6 degrees of freedom pose estimation with differentiable rendering

Six Degrees of Freedom pose estimation is a crucial task in computer vision. It consists in obtaining the parameters that identify the translation and rotation of an object with respect to a system of coordinates. This task is prominent in several fields such as: robot manipulation, autonomous driving, scene reconstruction, augmented reality as well as aerospace. Usually, the two prevailing methods used to tackle this task are: a direct regression of the object’s pose from the input image, and regression of the keypoints of an object using an input image followed by a Perspective-n-Point algorithm to obtain the correct pose of the object. These methods have shown great results in different areas, but both present some drawbacks. Usually the direct regression of a pose is done through a deep neural network which requires a lot of data to be correctly trained. Instead, the regression of key points requires costly annotation, and not many publicly available datasets provide them. In this work we propose a new method to address this task using differentiable rendering: first, we reconstruct the 3D model of an object with a differentiable rendering technique. Then, we use this information to enrich our dataset with new images and useful annotations, and regress a first estimation of the six Degrees of Freedom. Finally, we refine this coarse pose with a render-and-compare approach using differentiable rendering. We tested our method on ESA's Pose Estimation Challenge using the SPEED dataset. Our approach achieve competitive results both on the benchmark challenge and in enhancing the performance of existing state of the art algorithms.

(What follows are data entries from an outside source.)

import Summits.CriticalPhenomena.PercolationContinuityZ3.Theorems.Transplant.SkelPhiStepINegOrient
import Summits.CriticalPhenomena.PercolationContinuityZ3.Theorems.Transplant.SkelFrmFrom1ParamsLF
import Summits.CriticalPhenomena.PercolationContinuityZ3.Theorems.Transplant.SkelFrm1ParamsLF
import Summits.CriticalPhenomena.PercolationContinuityZ3.Theorems.Transplant.SkelNeg1ParamsLF
import Summits.CriticalPhenomena.PercolationContinuityZ3.Theorems.Transplant.SkelPhiCellsWeakGLevels
import Summits.CriticalPhenomena.PercolationContinuityZ3.Theorems.Transplant.SkelNeg1ParamsLO
import Summits.CriticalPhenomena.PercolationContinuityZ3.Theorems.Transplant.PlanarSkeletonFrmFromDefs
import Summits.CriticalPhenomena.PercolationContinuityZ3.Theorems.Transplant.PlanarSkeletonFrmDefs
import Summits.CriticalPhenomena.PercolationContinuityZ3.Theorems.Transplant.SkelPhiStepIDataNS
import HarnessLib
import Summits.CriticalPhenomena.PercolationContinuityZ3.Theorems.Transplant.SkelFrm1ParamsLO
/-!
# U-WAVE PORT (RULING D-U, lead g21 2026-08-26; WAVE-U-MANIFEST v3.0 row «SkelFrm1ParamsLO» ↦ «SkelFrmFrom1ParamsLO») of the tree module
# `Transplant/SkelFrm1ParamsLO` onto the carrier `PlanarSkeletonFrmFrom` (frames only, cylinders connected from width `ℓ₀` on)

ORIGINAL TITLE: N2 (frames-only node `SamePDropOfSkeletonFrmFrom₁`, OPEN) params column over `PlanarSkeletonFrm` — (ζ″) ledger, shape (B′) of record ((R-14)):

builds on p205010 (kernel theorem, internal audit signed; external expert review pending) — nothing in this file uses p205010; NOTHING is claimed about the
OPEN node U `SamePDropOfSkeletonFrmFrom₁` (nor U_s / the end state).  Lane `prim-bschramm`, seat `prim-bschramm-p3` gen 26; helper file
(`--supports stmt-CriticalPhenomena-4575 --as helper`).  PORT RULES r1–r4 of RULING D-U: declaration order and proof texts are those of the original,
byte-identical except (i) the carrier token `PlanarSkeletonFrm ↦ PlanarSkeletonFrmFrom` (binders, `namespace`/`end` lines, qualified names of twinned
declarations), (ii) carrier-FREE declarations of the original (φ-level `Skelφ…` blocks and namespace-only arithmetic residents) are NOT re-declared —
this file imports the original and `export`s the twin-free residents (POLICY T / treatment (m1)); residents whose statement mentions a twinned
constant are copied, (iii) every carrier-binding declaration keeps its explicit binder `(Φ : PlanarSkeletonFrmFrom G)` in its own signature (r2).  Docstrings and citations are the original's.
-/

noncomputable section

open scoped Classical

namespace Summit.CriticalPhenomena.PercolationContinuityZ3.Theorems.Transplant

namespace PlanarSkeletonFrmFrom

namespace Neg

open Literature.Probability.Percolation Literature.Probability.LatticeModels SimpleGraph KNCells
open SkelConc (Consts)
open BoxProdZ2 (ConcRadiiG)
open Skelφ (oriφ trφ)
open Skelφ.StepI (DataN)

section LOLevel

/-! ## §1 The orientation bits and the oriented maps at the two pairs -/

/-- **The short pair's orientation bit** `oS := ori t M_u n_s` (values at the merged record). [this work] -/
def oS {V : Type} (t : V) (D : Skelφ.StepI.DataNS V) (DT : DataN V) (ori : V → ℕ → ℕ → Bool) : Bool := ori t (Mu (D.orient DT ori)) (nS (D.orient DT ori))

/-- **The long pair's orientation bit** `oL := ori t M_L (n_L f)` (values at the merged record). [this work] -/
def oL (κ : Consts) {V : Type} [DecidableEq V] [Countable V] {G : SimpleGraph V} [G.LocallyFinite] (Φ : PlanarSkeletonFrmFrom G) (t : V) (p : unitInterval) (D : Skelφ.StepI.DataNS V) (DT : DataN V) (ori : V → ℕ → ℕ → Bool) (f : ℕ) : Bool := ori t (ML κ Φ t p (D.orient DT ori)) (nL κ Φ t p (D.orient DT ori) f)

/-- **The planar map the KIT ROUTES read** (short pair): `Φ.φ` or its transpose. [this work] -/
def φS {V : Type} {G : SimpleGraph V} [G.LocallyFinite] (Φ : PlanarSkeletonFrmFrom G) (t : V) (D : Skelφ.StepI.DataNS V) (DT : DataN V) (ori : V → ℕ → ℕ → Bool) : V → Site 2 := oriφ Φ.φ (oS t D DT ori)

/-- **The planar map the CELLS read** (long pair): `Φ.φ` or its transpose. [this work] -/
def φL (κ : Consts) {V : Type} [DecidableEq V] [Countable V] {G : SimpleGraph V} [G.LocallyFinite] (Φ : PlanarSkeletonFrmFrom G) (t : V) (p : unitInterval) (D : Skelφ.StepI.DataNS V) (DT : DataN V) (ori : V → ℕ → ℕ → Bool) (f : ℕ) : V → Site 2 := oriφ Φ.φ (oL κ Φ t p D DT ori f)

/-- **THE FINE WINDOW MAP OF RECORD, ORIENTED**: `fineO := Neg.fine κ Φ t p (orient D DT ori) f φL`. [this work] -/
def fineO (κ : Consts) {V : Type} [DecidableEq V] [Countable V] {G : SimpleGraph V} [G.LocallyFinite] (Φ : PlanarSkeletonFrmFrom G) (t : V) (p : unitInterval) (D : Skelφ.StepI.DataNS V) (DT : DataN V) (ori : V → ℕ → ℕ → Bool) (f : ℕ) : V → Site 2 := fine κ Φ t p (D.orient DT ori) f (φL κ Φ t p D DT ori f)

/-- `φS` is 1-Lipschitz. [folklore] -/
theorem lip_φS {V : Type} {G : SimpleGraph V} [G.LocallyFinite] (Φ : PlanarSkeletonFrmFrom G) (t : V) (D : Skelφ.StepI.DataNS V) (DT : DataN V) (ori : V → ℕ → ℕ → Bool) : Skelφ.Lip G (φS t D DT ori (Φ := Φ)) := Skelφ.lip_oriφ Φ.lip _

/-- `φL` is 1-Lipschitz. [folklore] -/
theorem lip_φL (κ : Consts) {V : Type} [DecidableEq V] [Countable V] {G : SimpleGraph V} [G.LocallyFinite] (Φ : PlanarSkeletonFrmFrom G) (t : V) (p : unitInterval) (D : Skelφ.StepI.DataNS V) (DT : DataN V) (ori : V → ℕ → ℕ → Bool) (f : ℕ) : Skelφ.Lip G (φL κ Φ t p D DT ori f) := Skelφ.lip_oriφ Φ.lip _

/-- `φS` has unit steps. [folklore] -/
theorem steps_φS {V : Type} {G : SimpleGraph V} [G.LocallyFinite] (Φ : PlanarSkeletonFrmFrom G) (t : V) (D : Skelφ.StepI.DataNS V) (DT : DataN V) (ori : V → ℕ → ℕ → Bool) : Skelφ.Steps G (φS t D DT ori (Φ := Φ)) := Skelφ.steps_oriφ Φ.step _

/-- `φL` has unit steps. [folklore] -/
theorem steps_φL (κ : Consts) {V : Type} [DecidableEq V] [Countable V] {G : SimpleGraph V} [G.LocallyFinite] (Φ : PlanarSkeletonFrmFrom G) (t : V) (p : unitInterval) (D : Skelφ.StepI.DataNS V) (DT : DataN V) (ori : V → ℕ → ℕ → Bool) (f : ℕ) : Skelφ.Steps G (φL κ Φ t p D DT ori f) := Skelφ.steps_oriφ Φ.step _

/-- `fineO` unfolded. [folklore] -/
theorem fineO_eq (κ : Consts) {V : Type} [DecidableEq V] [Countable V] {G : SimpleGraph V} [G.LocallyFinite] (Φ : PlanarSkeletonFrmFrom G) (t : V) (p : unitInterval) (D : Skelφ.StepI.DataNS V) (DT : DataN V) (ori : V → ℕ → ℕ → Bool) (f : ℕ) : fineO κ Φ t p D DT ori f = fine κ Φ t p (D.orient DT ori) f (φL κ Φ t p D DT ori f) := rfl

/-! ## §2 The clauses of the two pairs from `FactsO` -/

/-- The two pairs are admissible for the merged record: `M₀ ≤ M_u`, `n₁ M_u ≤ n_s`, `M₀ ≤ M_L`, `n₁ M_L ≤ n_L f`. [folklore] -/
theorem pairs_adm (κ : Consts) {V : Type} [DecidableEq V] [Countable V] {G : SimpleGraph V} [G.LocallyFinite] (Φ : PlanarSkeletonFrmFrom G) (t : V) (p : unitInterval) (D : Skelφ.StepI.DataNS V) (DT : DataN V) (ori : V → ℕ → ℕ → Bool) (f : ℕ) : (D.orient DT ori).M₀ ≤ Mu (D.orient DT ori) ∧ (D.orient DT ori).n₁ (Mu (D.orient DT ori)) ≤ nS (D.orient DT ori) ∧
    (D.orient DT ori).M₀ ≤ ML κ Φ t p (D.orient DT ori) ∧ (D.orient DT ori).n₁ (ML κ Φ t p (D.orient DT ori)) ≤ nL κ Φ t p (D.orient DT ori) f :=
  ⟨M₀_le_Mu _, n₁_le_nS _, (M₀_le_Mu _).trans (Mu_le_ML κ Φ t p _), (n₁L_le_nL κ Φ t p _ f).1⟩

/-- **THE LONG CLAUSE FROM `FactsO`**: the merged record's geometric clause at the long pair FOR THE ORIENTED MAP `φL`, and the shear bound `|h_L| ≤ 10·n_L`.
[this work] -/
theorem clauseL_of_factsO (κ : Consts) {V : Type} [DecidableEq V] [Countable V] {G : SimpleGraph V} [G.LocallyFinite] (Φ : PlanarSkeletonFrmFrom G) (t : V) (p : unitInterval) (D : Skelφ.StepI.DataNS V) (DT : DataN V) (ori : V → ℕ → ℕ → Bool) (f : ℕ) (hR : DT.R = D.R)
    (hfacts : ∀ M, D.M₀ ≤ M → ∀ n, D.n₁ M ≤ n →
      (ori t M n = true → D.EqGeom G Φ.φ t M n ∧ (D.hgt t M n).natAbs ≤ 10 * n) ∧
      (ori t M n = false → DT.EqGeom G (trφ Φ.φ) t M n ∧ (DT.hgt t M n).natAbs ≤ 10 * n)) :
    (D.orient DT ori).EqGeom G (φL κ Φ t p D DT ori f) t (ML κ Φ t p (D.orient DT ori)) (nL κ Φ t p (D.orient DT ori) f) ∧
      (hL κ Φ t p (D.orient DT ori) f).natAbs ≤ 10 * nL κ Φ t p (D.orient DT ori) f := by
  obtain ⟨-, -, hM, hn⟩ := pairs_adm κ Φ t p D DT ori f
  exact Skelφ.StepI.orient_clause_all hR hfacts _ hM _ hn

/-- **THE NUMERIC LONG CLAUSE FROM `FactsO`** (what every LF fact consumes). [this work] -/
theorem eqNumL_of_factsO (κ : Consts) {V : Type} [DecidableEq V] [Countable V] {G : SimpleGraph V} [G.LocallyFinite] (Φ : PlanarSkeletonFrmFrom G) (t : V) (p : unitInterval) (D : Skelφ.StepI.DataNS V) (DT : DataN V) (ori : V → ℕ → ℕ → Bool) (f : ℕ) (hR : DT.R = D.R)
    (hfacts : ∀ M, D.M₀ ≤ M → ∀ n, D.n₁ M ≤ n →
      (ori t M n = true → D.EqGeom G Φ.φ t M n ∧ (D.hgt t M n).natAbs ≤ 10 * n) ∧
      (ori t M n = false → DT.EqGeom G (trφ Φ.φ) t M n ∧ (DT.hgt t M n).natAbs ≤ 10 * n)) :
    EqNumL κ Φ t p (D.orient DT ori) f :=
  eqNumL_of_eqGeom κ Φ t p _ f _ (clauseL_of_factsO κ Φ t p D DT ori f hR hfacts).1

/-- **THE SHORT CLAUSE FROM `FactsO`**: the merged record's geometric clause at the short pair FOR THE ORIENTED MAP `φS` (kit routes), and `|h_s| ≤ 10·n_s`. [this work] -/
theorem clauseS_of_factsO {V : Type} {G : SimpleGraph V} [G.LocallyFinite] (Φ : PlanarSkeletonFrmFrom G) (t : V) (D : Skelφ.StepI.DataNS V) (DT : DataN V) (ori : V → ℕ → ℕ → Bool) (hR : DT.R = D.R)
    (hfacts : ∀ M, D.M₀ ≤ M → ∀ n, D.n₁ M ≤ n →
      (ori t M n = true → D.EqGeom G Φ.φ t M n ∧ (D.hgt t M n).natAbs ≤ 10 * n) ∧
      (ori t M n = false → DT.EqGeom G (trφ Φ.φ) t M n ∧ (DT.hgt t M n).natAbs ≤ 10 * n)) :
    (D.orient DT ori).EqGeom G (φS t D DT ori (Φ := Φ)) t (Mu (D.orient DT ori)) (nS (D.orient DT ori)) ∧
      (hS t (D.orient DT ori)).natAbs ≤ 10 * nS (D.orient DT ori) := by
  exact Skelφ.StepI.orient_clause_all hR hfacts _ (M₀_le_Mu _) _ (n₁_le_nS _)

/-! ## §3 The scheme-geometry package of the fine cells -/

/-- **THE NINE `GeomHoldsN` CONJUNCTS FOR THE FINE CELLS, map slot `φ′`**: with `Γ := cellGeomSG₂ G (fine … φ′) fcells t Λ`, `FD := faceDataSG …`, `LD := levelDataS …`:
`Γ.root = t`, `κ.K₀ ≤ Γ.K`, `Lip`, `RunGeom`, `AnchGeom`, `SepGeom₂`, `ExitGeom`, `StepsGeom`, `LevelGeom` — from `Lip G φ′`, `Steps G φ′`, the numeric long clause, `WFS2 fcells Λ`
and the column floor `Nrep (cen x) + 1 ≤ Λ.rQ a x` (hp-8 g33's records over a non-step map + this column's `hψ0/hlip/hws/hcol`). [cite: KozmaNitzan2024, §4 pp. 25–29] -/
theorem geom_fine_at (κ : Consts) {V : Type} [DecidableEq V] [Countable V] {G : SimpleGraph V} [G.LocallyFinite] (Φ : PlanarSkeletonFrmFrom G) (t : V) (p : unitInterval) (D : Skelφ.StepI.DataNS V) (f : ℕ) {φ' : V → Site 2} (hlip : Skelφ.Lip G φ') (hstep : Skelφ.Steps G φ') (hN : EqNumL κ Φ t p D f) {Λ : ConcRadiiG}
    (hΛ : Skelφ.WFS2 (fcells κ Φ t p D f) Λ) (hcolQ : ∀ a x, Nrep κ Φ t p D f ((fcells κ Φ t p D f).cen x) + 1 ≤ Λ.rQ a x) :
    (Skelφ.cellGeomSG₂ G (fine κ Φ t p D f φ') (fcells κ Φ t p D f) t Λ).root = t ∧
      κ.K₀ ≤ (Skelφ.cellGeomSG₂ G (fine κ Φ t p D f φ') (fcells κ Φ t p D f) t Λ).K ∧
      Skelφ.Lip G (fine κ Φ t p D f φ') ∧
      RunGeom G (Skelφ.cellGeomSG₂ G (fine κ Φ t p D f φ') (fcells κ Φ t p D f) t Λ) ∧
      AnchGeom (Skelφ.cellGeomSG₂ G (fine κ Φ t p D f φ') (fcells κ Φ t p D f) t Λ) ∧
      SepGeom₂ G (Skelφ.cellGeomSG₂ G (fine κ Φ t p D f φ') (fcells κ Φ t p D f) t Λ) ∧
      ExitGeom G (Skelφ.cellGeomSG₂ G (fine κ Φ t p D f φ') (fcells κ Φ t p D f) t Λ) ∧
      StepsGeom (Skelφ.cellGeomSG₂ G (fine κ Φ t p D f φ') (fcells κ Φ t p D f) t Λ)
        (Skelφ.faceDataSG G (fine κ Φ t p D f φ') (fcells κ Φ t p D f) t Λ) ∧
      LevelGeom G (Skelφ.cellGeomSG₂ G (fine κ Φ t p D f φ') (fcells κ Φ t p D f) t Λ)
        (Skelφ.faceDataSG G (fine κ Φ t p D f φ') (fcells κ Φ t p D f) t Λ) (Skelφ.levelDataS (fine κ Φ t p D f φ') (fcells κ Φ t p D f)) := by
  have hψ0 := fine_base_at κ Φ t p D f φ' hN
  have hlipψ := lip_fine_at κ Φ t p D f hlip hN
  have hws := weakSteps_fine_at κ Φ t p D f hstep hN
  have hcol := hcol_fine_of_sched κ Φ t p D f hlip hstep hN hcolQ
  refine ⟨rfl, (fcells_K κ Φ t p D f).2.1, hlipψ, Skelφ.runGeomSG₂ _ _, Skelφ.anchGeomSG₂ _ _, Skelφ.sepGeom₂SG₂ _ _ hΛ hψ0 hlipψ hws hcol,
    Skelφ.exitGeomSG₂ _ _ hΛ hlipψ, Skelφ.stepsGeomSG₂ _ _ hΛ hlipψ hws, Skelφ.levelGeomSG₂ _ _ hΛ hlipψ⟩

/-- **THE NINE `GeomHoldsNO` CONJUNCTS FOR THE FINE CELLS OF RECORD, ORIENTED** — from `FactsO`'s shared radius and clauses, for every schedule with `WFS2` and the column floor.
[cite: KozmaNitzan2024, §4 pp. 25–29] -/
theorem geom_fineO_of_factsO (κ : Consts) {V : Type} [DecidableEq V] [Countable V] {G : SimpleGraph V} [G.LocallyFinite] (Φ : PlanarSkeletonFrmFrom G) (t : V) (p : unitInterval) (D : Skelφ.StepI.DataNS V) (DT : DataN V) (ori : V → ℕ → ℕ → Bool) (f : ℕ) (hR : DT.R = D.R)
    (hfacts : ∀ M, D.M₀ ≤ M → ∀ n, D.n₁ M ≤ n →
      (ori t M n = true → D.EqGeom G Φ.φ t M n ∧ (D.hgt t M n).natAbs ≤ 10 * n) ∧
      (ori t M n = false → DT.EqGeom G (trφ Φ.φ) t M n ∧ (DT.hgt t M n).natAbs ≤ 10 * n))
    {Λ : ConcRadiiG} (hΛ : Skelφ.WFS2 (fcells κ Φ t p (D.orient DT ori) f) Λ)
    (hcolQ : ∀ a x, Nrep κ Φ t p (D.orient DT ori) f ((fcells κ Φ t p (D.orient DT ori) f).cen x) + 1 ≤ Λ.rQ a x) :
    (Skelφ.cellGeomSG₂ G (fineO κ Φ t p D DT ori f) (fcells κ Φ t p (D.orient DT ori) f) t Λ).root = t ∧
      κ.K₀ ≤ (Skelφ.cellGeomSG₂ G (fineO κ Φ t p D DT ori f) (fcells κ Φ t p (D.orient DT ori) f) t Λ).K ∧
      Skelφ.Lip G (fineO κ Φ t p D DT ori f) ∧
      RunGeom G (Skelφ.cellGeomSG₂ G (fineO κ Φ t p D DT ori f) (fcells κ Φ t p (D.orient DT ori) f) t Λ) ∧
      AnchGeom (Skelφ.cellGeomSG₂ G (fineO κ Φ t p D DT ori f) (fcells κ Φ t p (D.orient DT ori) f) t Λ) ∧
      SepGeom₂ G (Skelφ.cellGeomSG₂ G (fineO κ Φ t p D DT ori f) (fcells κ Φ t p (D.orient DT ori) f) t Λ) ∧
      ExitGeom G (Skelφ.cellGeomSG₂ G (fineO κ Φ t p D DT ori f) (fcells κ Φ t p (D.orient DT ori) f) t Λ) ∧
      StepsGeom (Skelφ.cellGeomSG₂ G (fineO κ Φ t p D DT ori f) (fcells κ Φ t p (D.orient DT ori) f) t Λ)
        (Skelφ.faceDataSG G (fineO κ Φ t p D DT ori f) (fcells κ Φ t p (D.orient DT ori) f) t Λ) ∧
      LevelGeom G (Skelφ.cellGeomSG₂ G (fineO κ Φ t p D DT ori f) (fcells κ Φ t p (D.orient DT ori) f) t Λ)
        (Skelφ.faceDataSG G (fineO κ Φ t p D DT ori f) (fcells κ Φ t p (D.orient DT ori) f) t Λ)
        (Skelφ.levelDataS (fineO κ Φ t p D DT ori f) (fcells κ Φ t p (D.orient DT ori) f)) :=
  geom_fine_at κ Φ t p (D.orient DT ori) f (lip_φL κ Φ t p D DT ori f) (steps_φL κ Φ t p D DT ori f) (eqNumL_of_factsO κ Φ t p D DT ori f hR hfacts) hΛ hcolQ

end LOLevel

end Neg

end PlanarSkeletonFrmFrom

end Summit.CriticalPhenomena.PercolationContinuityZ3.Theorems.Transplant

end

La stima della posizione nei sei gradi di libertà è una componente cruciale nell'ambito della Computer Vision. L'obiettivo di questa procedura è di stimare i parametri che indicano la traslazione e la rotazione di un oggetto rispetto a un sistema di coordinate. Questa procedura è fondamentale per molti ambiti, quali: manipolazione robotica, guida autonoma, ricostruzione di scene, realtà aumentata e in ambito aerospaziale. Solitamente, i due metodi classici di regressione dei sei gradi di libertà sono: regressione diretta dei parametri tramite una rete neurale a partire dall'immagine, e regressione della posizione dei punti chiave dell'oggetto rappresentato seguita dall'applicazione di un algoritmo Perspective-n-Point per ottenere i parametri di traslazione e rotazione. Questi metodi hanno dimostrato la loro efficacia in diverse aree, ma entrambi presentano alcuni svantaggi. La regressione diretta di rotazione e traslazione tramite rete neurale richiede moltissimi dati per ottenere un risultato solido. Invece, la regressione dei punti chiave dell'oggetto richiede annotazioni difficili da ottenere, non presenti quindi in molti dataset disponibili. In questo lavoro proponiamo un nuovo metodo per ottenere questi valori utilizzando un renderer differenziabile: per prima cosa ricostruiamo il modello 3D di un oggetto trammite un renderer differenziabile. Dopodiché, usiamo questo modello per arricchire il nostro dataset con nuove immagini e annotazioni, e regredire una prima stima dei sei gradi di libertà. Infine, miglioriamo questa stima con un approccio render-and-compare sfruttando un renderer differenziabile. Abbiamo testato questo metodo sulla Pose Estimation Challenge della ESA, utilizzando il dataset SPEED. Il nostro approccio ha ottenuto risultati competitivi sia nella sfida benchmark, sia nel migliorare un algoritmo esistente allo stato dell'arte.